__Task description__.
Exactly reproduce the lines beginning with the line that includes "o → x a ≤ x b)" and ending with the last line of the data.

Collected data entries:
——

omit [DecidableEq ι] in
/-- The second difference of the shifted sandwich, termwise. -/
theorem sandwich_sub_sandwich (ω : ι → ι → ℝ) (x σ : ι → ℝ) (N d n : ℕ) :
    sandwich ω x σ N d n - sandwich ω x σ N d (2 * n) =
      ∑ a, ∑ b, ω a b * (x b ^ (2 * n) * (σ a * x a) ^ (N - 2 * n - 2 * d) -
        x b ^ (2 * (2 * n)) * (σ a * x a) ^ (N - 2 * (2 * n) - 2 * d)) := by
  simp only [sandwich, ← Finset.sum_sub_distrib, ← mul_sub]

/-- a signed power of a modulus is bounded by the unsigned one -/
theorem abs_signed_pow_le {s y : ℝ} (hs : s = 1 ∨ s = -1) (hy : 0 ≤ y) (L : ℕ) : |(s * y) ^ L| ≤ y ^ L := by
  rcases hs with h | h
  · simp [h, abs_pow, abs_of_nonneg hy]
  · simp [h, abs_pow, abs_neg, abs_of_nonneg hy]

/-- **Two-shift signal bound.**  The second shift kills the vacuum entry exactly; the top row is the positive signal; every other row is
bounded by twice its row sum times `x_a^{N−4n−2d}`. -/
theorem twoShift_signal_le (ω : ι → ι → ℝ) (x σ : ι → ℝ) (o : ι) (N d n : ℕ)
    (hω : ∀ a b, 0 ≤ ω a b) (hx0 : ∀ a, 0 ≤ x a) (hx1 : ∀ a, x a ≤ 1)
    (hσ : ∀ a, σ a = 1 ∨ σ a = -1) (hxo : x o = 1) (hσo : σ o = 1) (hN : 4 * n + 2 * d ≤ N) :
    ∑ b, ω o b * (x b ^ (2 * n) - x b ^ (4 * n)) ≤
      (sandwich ω x σ N d n - sandwich ω x σ N d (2 * n)) +
        2 * ∑ a ∈ Finset.univ.erase o, ∑ b, ω a b * x a ^ (N - 4 * n - 2 * d) := by
  rw [sandwich_sub_sandwich]
  have hsplit := Finset.add_sum_erase Finset.univ
    (fun a => ∑ b, ω a b * (x b ^ (2 * n) * (σ a * x a) ^ (N - 2 * n - 2 * d) -
        x b ^ (2 * (2 * n)) * (σ a * x a) ^ (N - 2 * (2 * n) - 2 * d))) (Finset.mem_univ o)
  rw [← hsplit]
  have hL2 : N - 2 * (2 * n) - 2 * d = N - 4 * n - 2 * d := by omega
  have hL : N - 4 * n - 2 * d ≤ N - 2 * n - 2 * d := by omega
  -- the top row is exactly the signal
  have hrow : ∑ b, ω o b * (x b ^ (2 * n) * (σ o * x o) ^ (N - 2 * n - 2 * d) -
      x b ^ (2 * (2 * n)) * (σ o * x o) ^ (N - 2 * (2 * n) - 2 * d)) =
      ∑ b, ω o b * (x b ^ (2 * n) - x b ^ (4 * n)) := by
    refine Finset.sum_congr rfl fun b _ => ?_
    simp only [hxo, hσo, mul_one, one_pow]
    ring_nf
  -- every other row: termwise `ω·D ≥ −2 ω x_a^{L₂}`
  have key : ∀ a b, 0 ≤ ω a b * (x b ^ (2 * n) * (σ a * x a) ^ (N - 2 * n - 2 * d) -
      x b ^ (2 * (2 * n)) * (σ a * x a) ^ (N - 2 * (2 * n) - 2 * d)) +
      2 * (ω a b * x a ^ (N - 4 * n - 2 * d)) := by
    intro a b
    rw [hL2]
    set u := (σ a * x a) ^ (N - 2 * n - 2 * d) with hu
    set v := (σ a * x a) ^ (N - 4 * n - 2 * d) with hv
    set A := x a ^ (N - 2 * n - 2 * d) with hA
    set B := x a ^ (N - 4 * n - 2 * d) with hB
    set p := x b ^ (2 * n) with hp
    set q := x b ^ (2 * (2 * n)) with hq
    have huA : |u| ≤ A := abs_signed_pow_le (hσ a) (hx0 a) _
    have hvB : |v| ≤ B := abs_signed_pow_le (hσ a) (hx0 a) _
    have hAB : A ≤ B := pow_le_pow_of_le_one (hx0 a) (hx1 a) hL
    have hA0 : 0 ≤ A := pow_nonneg (hx0 a) _
    have hp0 : 0 ≤ p := pow_nonneg (hx0 b) _
    have hp1 : p ≤ 1 := pow_le_one₀ (hx0 b) (hx1 b)
    have hq0 : 0 ≤ q := pow_nonneg (hx0 b) _
    have hq1 : q ≤ 1 := pow_le_one₀ (hx0 b) (hx1 b)
    have hu' : -A ≤ u := (abs_le.1 huA).1
    have hv' : v ≤ B := (abs_le.1 hvB).2
    have h1 : -A ≤ p * u := by nlinarith [mul_nonneg hp0 (by linarith : 0 ≤ u + A)]
    have h2 : q * v ≤ B := by nlinarith [mul_nonneg hq0 (by linarith : 0 ≤ B - v)]
    have h3 : -(2 * B) ≤ p * u - q * v := by linarith
    have := mul_le_mul_of_nonneg_left h3 (hω a b)
    linarith
  have h2 : 0 ≤ ∑ a ∈ Finset.univ.erase o, ∑ b, ω a b * (x b ^ (2 * n) * (σ a * x a) ^ (N - 2 * n - 2 * d) -
      x b ^ (2 * (2 * n)) * (σ a * x a) ^ (N - 2 * (2 * n) - 2 * d)) +
      2 * ∑ a ∈ Finset.univ.erase o, ∑ b, ω a b * x a ^ (N - 4 * n - 2 * d) := by
    rw [Finset.mul_sum, ← Finset.sum_add_distrib]
    refine Finset.sum_nonneg fun a _ => ?_
    rw [Finset.mul_sum, ← Finset.sum_add_distrib]
    exact Finset.sum_nonneg fun b _ => key a b
  rw [hrow]
  linarith

/-- **Slowest-first form.**  For a single non-top mode `b`, with `r` dominating every non-top modulus and `W` the total off-top weight:
`ω(o,b) (x_b^{2n} − x_b^{4n}) ≤ (S(n) − S(2n)) + 2 W r^{N−4n−2d}`. -/
theorem slowest_signal_le (ω : ι → ι → ℝ) (x σ : ι → ℝ) (o : ι) (N d n : ℕ)
    (hω : ∀ a b, 0 ≤ ω a b) (hx0 : ∀ a, 0 ≤ x a) (hx1 : ∀ a, x a ≤ 1)
    (hσ : ∀ a, σ a = 1 ∨ σ a = -1) (hxo : x o = 1) (hσo : σ o = 1) (hN : 4 * n + 2 * d ≤ N)
    (b : ι) (r W : ℝ) (hr0 : 0 ≤ r) (hr : ∀ a, a ≠ o → x a ≤ r)
    (hW : ∑ a ∈ Finset.univ.erase o, ∑ b, ω a b ≤ W) :
    ω o b * (x b ^ (2 * n) - x b ^ (4 * n)) ≤
      (sandwich ω x σ N d n - sandwich ω x σ N d (2 * n)) + 2 * W * r ^ (N - 4 * n - 2 * d) := by
  have hmain := twoShift_signal_le ω x σ o N d n hω hx0 hx1 hσ hxo hσo hN
  -- the single term is below the (termwise nonnegative) top-row sum
  have hterm : ∀ c, 0 ≤ ω o c * (x c ^ (2 * n) - x c ^ (4 * n)) := fun c =>
    mul_nonneg (hω o c) (sub_nonneg.2 (pow_le_pow_of_le_one (hx0 c) (hx1 c) (by omega)))
  have hsingle : ω o b * (x b ^ (2 * n) - x b ^ (4 * n)) ≤ ∑ c, ω o c * (x c ^ (2 * n) - x c ^ (4 * n)) :=
    Finset.single_le_sum (fun c _ => hterm c) (Finset.mem_univ b)
  -- the junk is monotone in the moduli
  have hjunk : ∑ a ∈ Finset.univ.erase o, ∑ c, ω a c * x a ^ (N - 4 * n - 2 * d) ≤ W * r ^ (N - 4 * n - 2 * d) := by
    calc ∑ a ∈ Finset.univ.erase o, ∑ c, ω a c * x a ^ (N - 4 * n - 2 * d)
        ≤ ∑ a ∈ Finset.univ.erase o, ∑ c, ω a c * r ^ (N - 4 * n - 2 * d) := by
          refine Finset.sum_le_sum fun a ha => Finset.sum_le_sum fun c _ => ?_
          exact mul_le_mul_of_nonneg_left
            (pow_le_pow_left₀ (hx0 a) (hr a (Finset.ne_of_mem_erase ha)) _) (hω a c)
      _ = (∑ a ∈ Finset.univ.erase o, ∑ c, ω a c) * r ^ (N - 4 * n - 2 * d) := by
          rw [Finset.sum_mul]; refine Finset.sum_congr rfl fun a _ => ?_; rw [Finset.sum_mul]
      _ ≤ W * r ^ (N - 4 * n - 2 * d) := mul_le_mul_of_nonneg_right hW (pow_nonneg hr0 _)
  linarith

/-- **Extraction step (fixed `k`, pure arithmetic).**  Signal for the slowest mode with visible weight `v > 0`, junk `≤ v/8` per unit
`r^{2n}`, `r^{2n} ≤ 1/2` (torus-scale gap), two-shift budget `B ≤ (3/8) v q^{2n}` ⇒ `r ≤ q`. -/
theorem extraction_step {v r B J q : ℝ} {n : ℕ} (hv : 0 < v) (hr0 : 0 ≤ r) (hq : 0 ≤ q) (hn : n ≠ 0)
    (hsig : v * (r ^ (2 * n) - r ^ (4 * n)) ≤ B + J * r ^ (2 * n))
    (hJ : J ≤ v / 8) (hhalf : r ^ (2 * n) ≤ 1 / 2) (hB : B ≤ 3 / 8 * v * q ^ (2 * n)) : r ≤ q := by
  have hs0 : 0 ≤ r ^ (2 * n) := pow_nonneg hr0 _
  have hsq : r ^ (4 * n) = (r ^ (2 * n)) ^ 2 := by rw [← pow_mul]; ring_nf
  rw [hsq] at hsig
  set s := r ^ (2 * n) with hs
  have h1 : s ^ 2 ≤ s / 2 := by nlinarith
  have h2 : J * s ≤ v / 8 * s := mul_le_mul_of_nonneg_right hJ hs0
  have h3 : 3 / 8 * v * s ≤ B := by nlinarith
  have h4 : s ≤ q ^ (2 * n) := by
    have := h3.trans hB
    have hv' : 0 < 3 / 8 * v := by positivity
    nlinarith
  exact (pow_le_pow_iff_left₀ hr0 hq (by omega : 2 * n ≠ 0)).1 h4

/-- **Instantiation recipe for the `signal` field of `TwoShiftProbes` (PROVED).**  With a two-sided clustering bound at the shifts
`n, 2n` around a common centre `μ` (the squared mean) and the spare-leg bookkeeping `N − 4n − 2d = p + 2n`, the slowest mode `b`
(`x_b = r`) obeys exactly the field's inequality `ω(o,b)(r^{2n} − r^{4n}) ≤ (ε₁ + ε₂) + 2 W r^{p} r^{2n}`. -/
theorem signal_shape (ω : ι → ι → ℝ) (x σ : ι → ℝ) (o : ι) (N d n p : ℕ)
    (hω : ∀ a b, 0 ≤ ω a b) (hx0 : ∀ a, 0 ≤ x a) (hx1 : ∀ a, x a ≤ 1)
    (hσ : ∀ a, σ a = 1 ∨ σ a = -1) (hxo : x o = 1) (hσo : σ o = 1) (hNp : N - 4 * n - 2 * d = p + 2 * n)
    (hN : 4 * n + 2 * d ≤ N) (b : ι) (W μ ε₁ ε₂ : ℝ) (hr : ∀ a, a ≠ o → x a ≤ x b)
    (hW : ∑ a ∈ Finset.univ.erase o, ∑ b, ω a b ≤ W)
    (h₁ : |sandwich ω x σ N d n - μ| ≤ ε₁) (h₂ : |sandwich ω x σ N d (2 * n) - μ| ≤ ε₂) :
    ω o b * (x b ^ (2 * n) - x b ^ (4 * n)) ≤ (ε₁ + ε₂) + 2 * W * x b ^ p * x b ^ (2 * n) := by
  have h := slowest_signal_le ω x σ o N d n hω hx0 hx1 hσ hxo hσo hN b (x b) W (hx0 b) hr hW
  rw [hNp, pow_add] at h
  have hd : sandwich ω x σ N d n - sandwich ω x σ N d (2 * n) ≤ ε₁ + ε₂ := by
    have := abs_le.1 h₁; have := abs_le.1 h₂; linarith
  linarith

end FiniteDim

/-! ## §2 The model-level letters and the bridge to R1 (PROVED) -/

section Model

variable {G : Type} [Group G] [TopologicalSpace G] [IsTopologicalGroup G] [CompactSpace G]
  [MeasurableSpace G] [BorelSpace G] {r : LatticeRep G} {sch : SpeciesScheme (YMSpecies G)}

——

__Solution to the exercise__.
    (hN : 4 * n + 2 * d ≤ N) (b : ι) (W μ ε₁ ε₂ : ℝ) (hr : ∀ a, a ≠ o → x a ≤ x b)
    (hW : ∑ a ∈ Finset.univ.erase o, ∑ b, ω a b ≤ W)
    (h₁ : |sandwich ω x σ N d n - μ| ≤ ε₁) (h₂ : |sandwich ω x σ N d (2 * n) - μ| ≤ ε₂) :
    ω o b * (x b ^ (2 * n) - x b ^ (4 * n)) ≤ (ε₁ + ε₂) + 2 * W * x b ^ p * x b ^ (2 * n) := by
  have h := slowest_signal_le ω x σ o N d n hω hx0 hx1 hσ hxo hσo hN b (x b) W (hx0 b) hr hW
  rw [hNp, pow_add] at h
  have hd : sandwich ω x σ N d n - sandwich ω x σ N d (2 * n) ≤ ε₁ + ε₂ := by
    have := abs_le.1 h₁; have := abs_le.1 h₂; linarith
  linarith

end FiniteDim

/-! ## §2 The model-level letters and the bridge to R1 (PROVED) -/

section Model

variable {G : Type} [Group G] [TopologicalSpace G] [IsTopologicalGroup G] [CompactSpace G]
  [MeasurableSpace G] [BorelSpace G] {r : LatticeRep G} {sch : SpeciesScheme (YMSpecies G)}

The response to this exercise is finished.